In short, is gaining at most a 20% increase in real-world resolving power between f/2.8 and f/8 when you use really good lenses a compelling reason to switch? Almost certainly not.


----------



## JR (Mar 28, 2012)

OK, this may sound weird to some but to all Canon lovers thinking of switching to Nikon, I have a simple question for you. In these forum we discuss specs at lenght for sure and often perceived performance differential (since no full blown test has been done on either Camenra from DP Review for example) but we never refer to ergononics.

If you have shot with Xanon for a few years, have you ever held a Nikon camera in your hand? Are you sure you would be comfortable with it? I know it sound stupid but for me everytime I hold a Nikon camera, as good as they might be or are, they just dont feel right in my hand. I just prefer the feel of the canon body...ok I will not stay with canon just for a feel, but just a thought anyway!


----------



## V8Beast (Mar 28, 2012)

dougfrommar said:


> I doubt I will change to Nikon... too much invested in Canon equipment - however I also doubt I will buy the 5DmkIII. I am quite happy with the mkII right now and not seeing enough of an improvement to warrant moving up yet. Just thinking about what I would do for my next camera and why the Nikon is cheaper then the Canon....

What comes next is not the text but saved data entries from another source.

import Summits.QuantumFields.YangMills.Theorems.UnitScaleTiltHalvingHSiteRowsOfSocketsBase
import Summits.QuantumFields.YangMills.Theorems.UnitScaleTiltHalvingHSiteTorusSocketBase
import Summits.QuantumFields.YangMills.Theorems.UnitScaleTiltHalvingHSupURhoWindowsRho3
import HarnessLib

/-!
# Route `UnitScaleTilt`, crux K1 child «MinimiserStabilityRegPr» (stmt-QuantumFields-19200), registered stub `stub_halvingStep` (v10 `BirthV10`) —
# **LEAD-H (K-final, SOCKET layer at the base member): THE BASE PACK `PACK(K − n = 1)` FROM THE N05∕N06 SOCKETS** — ✓p660425
# `HalvingHSiteRowsOfSocketsBase.siteRows_of_sockets_base` at the window letter `t := 0`, its numeric windows DISCHARGED from the window hand's smallness
# `hw` (✓`HalvingHSupURhoWindowsRho3.exists_topCall_constants_of_rhoWindow₃` through the bridge), its torus socket DISCHARGED by ✓p661059
# `HalvingHSiteTorusSocketBase.hTorus_base_of_windows`; displayed: the socket constants `B₀ B₀'H B₂' BG BR cB9` per `L` and the three sockets
# `SLetτL` ([4] letters, geometry only), `H42L`, `H59L` (✓p660425's texts VERBATIM, ∀-closed over the members under every member datum)

Cell `ym3-torus` (HUMAN RULING D-0037, YM ladder rung R3 — YM₃ on T³ is a RUNG, NOT the Clay problem), width seat `ym-ust-19200-w5` gen 5 (LEAD-H g5).
`--supports stmt-QuantumFields-19200 --as helper`; count-neutral; def-free, 0 sorry, standard axioms; nothing here claims the stub, the crux, the rung or the gap.

INHABITABILITY (OWNER №9 (3)).  `SLetτL` = the [4] operators `G Δ Q Q* A C H′` on the cube families (Thm 3.1 p.397, (3.25) p.394 of [Balaban1985BackgroundPropagators]);
`H59L` = [4] Thm 3.3 ∕ Prop. 3 (1.59), uniform in the admissible triple; `H42L` = Prop. 3 (1.42): levels `j < K − n` by ✓`B8Eq142KLevelLocal.H42_of_inAx` with J3 (d),
the TOP level `j = K − n` by ✓`P1FlatCoreTopH42.H42_top_guarded` on the ε₁-ROUTE (✓`P1FlatCoreDP1TopBonds.norm_mlog_dbarIterU_chart_le_of_top`, member data
`PlaqSmall ε₁ V`, `Cr·ε₁ ≤ ε₀` — all antecedents of the closure) — OPEN as a tree theorem (LEAD-H ALERT 19:30:10Z: the (E)-route `t := 16m₀Lᵏs₀` is infeasible).
References: T. Bałaban, CMP **99** (1985) 75–102 [Balaban1985RegularSpaces] Prop. 3 (1.36)–(1.42) pp.82–83, (1.59) p.87, Thm 4 p.88; CMP **99** (1985) 389–434
[Balaban1985BackgroundPropagators] Thm 3.1 p.397, Thm 3.3 p.399; CMP **102** (1985) 277–309 [Balaban1985Variational] (150)–(156) pp.301–302.
-/

set_option autoImplicit false

noncomputable section

open scoped BigOperators Matrix.Norms.L2Operator
open NormedSpace
open Complex (I)

namespace Summit.QuantumFields.YangMills.Theorems.HalvingHMemberPackBaseOfSockets

open Literature.MathematicalPhysics.QuantumFieldTheory.Balaban1983to89
open Literature.MathematicalPhysics.QuantumFieldTheory.Balaban1983to89.T3ContinuumYM3Torus
open Literature.MathematicalPhysics.QuantumFieldTheory.Balaban1983to89.T3PrintedRegularMinimiser (RegPr regFibrePr mem_regFibrePr_iff)
open T4Continuum
open MatrixLog (mlog)
open B5Eq118OneStroke (iterBlockOf)
open B7Prop1Explicit (e expUnit l1)
open B7Prop1Explicit renaming Site → LSite
open B7Prop2Explicit (unitaryUnits C0 c2' avgIter)
open B7Prop3Flat (c3)
open B7Prop10General (C6 C4G)
open B7Prop9Flat (C5')
open B7Prop1Local (InBox loK bondHiK)
open B7Eq78Linearization (conjR zdBlocking QprimeIter Rbar_zero)
open B7Eq92Concrete (mgauge mgauge_apply)
open B8Ineq130 (tlo thi)
open B8Ineq132 (covDerivFwd InAk)
open B8Eq119TwistedAxial (Restr129 InAx bgT)
open B8Eq131Cubes (cube gs tLo tHi)
open B8Eq131CubesAdmissible (cubeFam cubeFam_false_of_le)
open B8CubeMemberZd (cubeLamS cubeLamB)
open B8Eq184Proof (gaugeExp cfgExp)
open B8Eq182Proof (gAd)
open B8Eq188Proof (frakF3)
open B8Eq140Level (SideTouches)
open B8Eq146AExpansion (iEta)
open B8Eq138LandauZd (IsLandau138W covDivB covLap QT logCfg)
open B7Prop4GeneralLevels (logCovIter linCovIter)
open B8Eq155JBound (Jcur wsup)
open B8ScaledSupNorm (bondNorm msup)
open B8Eq1117Concrete (XSpace)
open B8Prop5ContractionKLevel (Bd2 Mc Kc)
open B8LambdaSpaceKLevel (wt)
open B8Eq178Averages (Qnl)
open B8SpecialUnitaryTrace (trCLM trCLM_apply trCLM_mul_comm)
open B10Eq27TorusAxialLog (transl rel pull pull_apply unitsField toUField suIncl gaugeActT axialT unitsField_mem_unitaryUnits)
open B15Eq112TorusCover (lift cover)
open Node00 (coverAt)
open LatticeFieldCalculus (siteAvgIter)
open Summit.QuantumFields.YangMills.Theorems.Prop8ChartDoubleBar (dbarIterU vframeU)
open Summit.QuantumFields.YangMills.Theorems (FlatMinimizerH.le_T3)
open HalvingHSiteBaseDataOfSockets (baseData_of_sockets)
open HalvingHSiteSizeRowsOfTopRows (siteSizeRows_of_topRows)
open HalvingHSiteTopKnit (hknit_of_descent)
open P1FlatCoreCubeInclusion (corner_of_offset room_of_level_k)
open HalvingP1FlatCoreSupplierAssembly (hc₁_of_small)
open HalvingHSiteRowsOfSocketsBase (siteRows_of_sockets_base)
open HalvingHSiteTorusSocketBase (hTorus_base_of_windows)
open HalvingHSupURhoWindowsRho3 (exists_topCall_constants_of_rhoWindow₃)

IMHO, the D800 vs. the 5DIII debate is easy. Do you like the actual IQ of the D800 better than the 5DIII, or are you merely impressed by its stats? If you like the IQ of the D800 better, and need the extra resolution, switch systems. If you prefer the look of the 5DIII's files, and 22 megapixels are sufficient for your needs, stick with Canon. I had both bodies on pre-order, but as the sample images from both bodies started trickling out, I grew less impressed with the D800. So, I cancelled my D800 order and my 5DIII will be here tomorrow 

Furthermore, is there a rule that says you must upgrade bodies whenever a new one comes out ? If I had a 5DII, and didn't need an vastly improved AF system and faster burst rate, I don't know that it would be worth it up upgrade to the 5DIII. I went through the same dilemma with then 5DII came out, and ultimately decided to stick with my 5DC until Canon addressed what I felt were its most glaring weakness: AF and FPS. 

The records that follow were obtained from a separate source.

/-! ### The tangent bundle of `U` is trivialised by the identity -/

/-- The coordinate changes of the tangent bundle core of `U` are the identity. [folklore] -/
theorem tangentCoordChange_eq_one (x x' z : U) :
    (tangentBundleCore 𝓘(ℝ, E) U).coordChange (achart E x) (achart E x') z = 1 := by
  rw [tangentBundleCore_coordChange_achart, ModelWithCorners.range_eq_univ, fderivWithin_univ,
    extChartAt_apply, (extChartAt_comp_symm_eventuallyEq x x' z.2).fderiv_eq, fderiv_id]
  rfl

/-- The preferred trivialisation of `TU` at `x` is `⟨z, v⟩ ↦ (z, v)`. [folklore] -/
theorem trivializationAt_apply (x z : U) (v : E) :
    trivializationAt E (TangentSpace 𝓘(ℝ, E)) x (⟨z, v⟩ : TangentBundle 𝓘(ℝ, E) U) =
      ((z : U), v) := by
  rw [TangentBundle.trivializationAt_apply]
  simp only [Prod.mk.injEq, true_and]
  rw [← extChartAt, ← extChartAt, ModelWithCorners.range_eq_univ, fderivWithin_univ,
    extChartAt_apply, (extChartAt_comp_symm_eventuallyEq z x z.2).fderiv_eq, fderiv_id]
  rfl

/-- The inverse of the preferred trivialisation of `TU` is the identity on fibres. [folklore] -/
theorem trivializationAt_symm_apply (x z : U) (v : E) :
    (trivializationAt E (TangentSpace 𝓘(ℝ, E)) x).symm z v = v := by
  have hz : z ∈ (trivializationAt E (TangentSpace 𝓘(ℝ, E)) x).baseSet := by
    simp [chartAt_source]
  rw [← Bundle.Trivialization.symmL_apply (R := ℝ) _ hz,
    TangentBundle.symmL_trivializationAt_eq_core (by simp [chartAt_source]),
    tangentCoordChange_eq_one]
  rfl
/-
Copyright (c) 2026 the pub-hodgecm-mathlib formalisation cell (harness21).  Prover seat hodgecm-mathlib-K2Liu-p01 (g0): Track B «K2-LIT», #184♮ = hLiu418,
ASSEMBLY of socket #13 `sig_K2LiuDoublingUnfold` MODULO the single-orbit lemma H4 (U5 «DOUBLING ZETA», LEAD F0P6-plan (g10) DEAL 2026-09-03T21:14:18Z).
-/
import Summits.HodgeConjecture.HodgeConjecture.Theorems.K2LiuDoublingUnfoldEngine
import Summits.HodgeConjecture.HodgeConjecture.Theorems.K2LiuDoublingUnfoldTwist
import Summits.HodgeConjecture.HodgeConjecture.Theorems.K2LiuDoublingUnfoldOrbit
import Literature.NumberTheory.Automorphic.AdelicUnitaryGroupDatum
import Literature.NumberTheory.Automorphic.UnitaryGroupOfFormAdelicTopology
import Literature.NumberTheory.Automorphic.LevelOrbitPushforward
import HarnessLib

IMHO, there's absolutely nothing wrong with older gear. If anything, older gear amplifies your mistakes, opposed to hiding them, and forces you to improve your technique and become a better photographer. I have several pro buddies of mine that have been using their 1DsII's since 2005, and are still producing phenomenal images with them. The grips on them are worn smooth at this point, the but bodies are still alive and kickin'. It's not like a camera suddenly stops producing great images just because something newer and better has been released. With that in mind, perhaps the 5DIV will have enough of an improved feature set


----------



## dturano (Mar 28, 2012)

The real winner is in the eyes of the beholder, they both are pretty much on par, you can find pros and cons for each. I think we can all admit if we had endless funds to find out and test which individually one may prefer we would. But we dont, we pick the one in the same price point, that either we have enough glass to make the choice for us or just pick.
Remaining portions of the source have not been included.